En marge du caractère apparemment facultatif de la licence dans le décret royal nº 1127/39, l’interprétation du droit national impose, au regard de la directive, d’étendre, par analogie, le régime des brevets aux obtentions végétales et d’introduire simultanément la notion de «redevance appropriée» pour rétribuer l’usage de la licence. De surcroît, l’article 12, paragraphe 3, sous a), soumet expressément la concession de la licence à la preuve que le demandeur s’est vainement adressé au titulaire du brevet ou du droit d’obtention végétale pour obtenir une licence contractuelle, condition absente dans la réglementation italienne.
65. Pour les raisons qui ont été exposées, cette partie du recours doit être déclarée fondée.
Dépens
66. La République italienne n’a pas demandé la condamnation de la requérante et, par conséquent, elle doit supporter ses propres dépens, en application de l’article 69, paragraphe 5, du règlement de procédure.
67. S’agissant des dépens de la Commission, je pense qu’ils doivent être répartis par moitié entre les parties, conformément à l’article 69, paragraphe 3, du règlement de procédure étant donné que chaque partie a partiellement succombé mais, surtout, en raison de la stratégie d’esquive procédurale de l’État défendeur, qui a biaisé le déroulement normal du débat.
Conclusion
68. Eu égard à l’ensemble des éléments exposés antérieurement, je propose à la Cour de déclarer que la République italienne a manqué aux obligations contenues aux articles 6, paragraphe 2, et 8 à 12 de la directive 98/44/CE du Parlement européen et du Conseil, du 6 juillet 1998, relative à la protection juridique des inventions biotechnologiques, de rejeter le recours pour le surplus et de condamner expressément l’État défendeur à payer ses propres dépens et la moitié de ceux engagés par la Commission.
1 – Langue originale: l'espagnol.
2 – JO L 213, p. 13.
3 – Bien qu’absent du Diccionario de la Real Academia Española, ce mot, qui apparaît à profusion dans la directive, est utilisé dans les présentes conclusions en raison de sa flexibilité et afin d’éviter l’utilisation incessante de périphrases compliquées.
4 – Cass. 28 juin 2001, nº 8879.
5 – 363/85, Rec. p. 1733, point 7.
6 – Arrêt du 28 février 1991, Commission/Allemagne (C‑131/88, Rec. p. I-825, point 8).
7 – Voir, par exemple, arrêts du 25 novembre 1998, Commission/Espagne (C‑214/96, Rec. p. I‑7661, point 25); du 25 mai 2000, Commission/Grèce (C‑384/97, Rec. p. I‑3823, point 35), et du 10 mai 2001, Commission/Pays-Bas (C‑152/98, Rec. p. I-3463, point 21).
8 – Point 76 des conclusions jointes du 3 juillet 2001, dans les affaires Commission/Portugal (arrêt du 4 juin 2002, C-367/98, Rec. p. I-4731), Commission/France (arrêt du 4 juin 2002, C-483/99, Rec. p. I‑4781) et Commission/Belgique (arrêt du 4 juin 2002, C-503/99, Rec. p. I‑4809).

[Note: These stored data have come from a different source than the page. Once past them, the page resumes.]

import Mathlib.Topology.CWComplex.Classical.Finite
import Mathlib.Analysis.Normed.Module.Basic
import Mathlib.Topology.MetricSpace.Thickening
import Mathlib.Topology.MetricSpace.ProperSpace.Lemmas
import Mathlib.Algebra.Order.Floor.Defs
import Mathlib.Data.Finset.Sort
import HarnessLib

/-!
# Lattice cube complexes in `ℝᴺ` are finite CW complexes; cubical neighbourhoods of compact sets

Topic `Literature/Topology/Euclidean`. Elementary material absent from Mathlib, which has classical
CW complexes (`Topology.CWComplex`, with the relaxed constructor `Topology.CWComplex.mkFinite`
for finite complexes) but no examples beyond graphs: the finite unions of cubes of the lattice
`h ℤᴺ ⊆ ℝᴺ` and their natural cell structure by (relatively open) faces.

* `Literature.Topology.Euclidean.LatticeCube.Face N`: a face of the cubical lattice of mesh `h`
  in `ℝᴺ = Fin N → ℝ` (sup norm), given by its lower corner `a ∈ ℤᴺ` and the set `S` of its free
  directions: `F(a, S) = {x | xᵢ ∈ [aᵢ h, (aᵢ + 1) h] (i ∈ S), xᵢ = aᵢ h (i ∉ S)}`, of dimension
  `|S|`; its relative interior `relint`; the affine characteristic map `param` from the cube
  `[-1, 1]^{|S|}` (the closed unit ball of `Fin |S| → ℝ`) onto `F(a, S)`, a homeomorphism of the
  open ball onto `relint F(a, S)` with inverse `coord`.
* `Literature.Topology.Euclidean.LatticeCube.complex h 𝒬`: the union `K` of the top-dimensional
  cubes `F(b, univ)`, `b ∈ 𝒬` (`𝒬 ⊆ ℤᴺ` finite), and
  `Literature.Topology.Euclidean.LatticeCube.cwComplex h 𝒬 : Topology.CWComplex (univ : Set ↥K)`:
  **a finite lattice cube complex is a finite CW complex** whose cells are the faces of the
  cubes of `𝒬` (relative interiors of distinct faces are disjoint; the boundary of a `k`-face is a
  union of `(k-1)`-faces; the closed faces cover `K`).
* `Literature.Topology.Euclidean.exists_cwComplex_nbhd_of_isCompact`: **every compact subset
  `S` of an open set `O ⊆ ℝᴺ` lies in a compact set `K`, `S ⊆ K ⊆ O`, carrying a finite CW
  structure** — the union of the lattice cubes of small mesh meeting `S`.

This is the standard device by which compact subsets of Euclidean space (compact manifolds,
compact Euclidean neighbourhood retracts) are dominated by finite CW complexes (Hatcher,
*Algebraic Topology* (2002), Appendix, Cor. A.9–Prop. A.11 and the proof of Thm. A.7: "choose a
small cubical neighbourhood"); it is used in `Literature/Topology/FourManifolds/` to apply
Whitehead's theorem to punctured homotopy spheres (Kervaire–Milnor 1963, Lemma 2.4) without a CW
structure on the manifold. Everything here is proved; there are no named facts.

## References

* A. Hatcher, *Algebraic Topology*, CUP (2002), Appendix: CW structures on cubes, Prop. A.11,
  Cor. A.12. [HatcherAT2002]
-/

noncomputable section

open Set Metric Topology Function

namespace Literature.Topology.Euclidean

namespace LatticeCube

variable {N : ℕ}

/-! ### Faces of the cubical lattice -/

variable (N) in
/-- A face of the cubical lattice `h ℤᴺ`: lower corner `a ∈ ℤᴺ` and set `S` of free coordinate
directions; it stands for `F(a, S) = {x | xᵢ ∈ [aᵢ h, (aᵢ + 1) h] for i ∈ S, xᵢ = aᵢ h for i ∉ S}`
(`carrier`). [folklore] -/
@[ext]
structure Face where
  /-- the lower corner, in lattice units -/
  a : Fin N → ℤ
  /-- the free directions -/
  S : Finset (Fin N)

namespace Face

variable (h : ℝ) (F : Face N)

/-- The closed face `F(a, S) ⊆ ℝᴺ`. [folklore] -/
def carrier : Set (Fin N → ℝ) :=
  {x | ∀ i, (i ∈ F.S → (F.a i : ℝ) * h ≤ x i ∧ x i ≤ ((F.a i : ℝ) + 1) * h) ∧
    (i ∉ F.S → x i = (F.a i : ℝ) * h)}

/-- The relative interior of the face: strict inequalities in the free directions. [folklore] -/
def relint : Set (Fin N → ℝ) :=
  {x | ∀ i, (i ∈ F.S → (F.a i : ℝ) * h < x i ∧ x i < ((F.a i : ℝ) + 1) * h) ∧
    (i ∉ F.S → x i = (F.a i : ℝ) * h)}

variable {h F}

/-- Unfolding of `carrier`. [folklore] -/
theorem mem_carrier {x : Fin N → ℝ} : x ∈ F.carrier h ↔
    ∀ i, (i ∈ F.S → (F.a i : ℝ) * h ≤ x i ∧ x i ≤ ((F.a i : ℝ) + 1) * h) ∧
      (i ∉ F.S → x i = (F.a i : ℝ) * h) := Iff.rfl

/-- Unfolding of `relint`. [folklore] -/
theorem mem_relint {x : Fin N → ℝ} : x ∈ F.relint h ↔
    ∀ i, (i ∈ F.S → (F.a i : ℝ) * h < x i ∧ x i < ((F.a i : ℝ) + 1) * h) ∧
      (i ∉ F.S → x i = (F.a i : ℝ) * h) := Iff.rfl

/-- The relative interior lies in the closed face. [folklore] -/
theorem relint_subset_carrier : F.relint h ⊆ F.carrier h := fun _ hx i =>
  ⟨fun hi => ⟨((hx i).1 hi).1.le, ((hx i).1 hi).2.le⟩, fun hi => (hx i).2 hi⟩

/-- `F` is a face of the top cube with lower corner `b`: the free coordinates of `F` start at
`bᵢ`, the frozen ones sit at `bᵢ` or `bᵢ + 1`. [folklore] -/
def IsFaceOf (F : Face N) (b : Fin N → ℤ) : Prop :=
  ∀ i, (i ∈ F.S → F.a i = b i) ∧ (i ∉ F.S → F.a i = b i ∨ F.a i = b i + 1)

variable (N) in
/-- The top cube with lower corner `b`, as a face (all directions free). [folklore] -/
def top (b : Fin N → ℤ) : Face N := ⟨b, Finset.univ⟩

9 – Arrêt du 13 décembre 1990, Commission/Grèce (C‑347/88, Rec. p. I-4747, point 28).
10 – Voir, en particulier, arrêts du 25 mai 1982, Commission/Pays-Bas (96/81, Rec. p. 1791, point 6); du 26 juin 2003, Commission/Espagne (C‑404/00, Rec. p. I-6695, point 26); et du 6 novembre 2003, Commission/Royaume-Uni (C‑434/01, Rec. p. I-13329, point 21).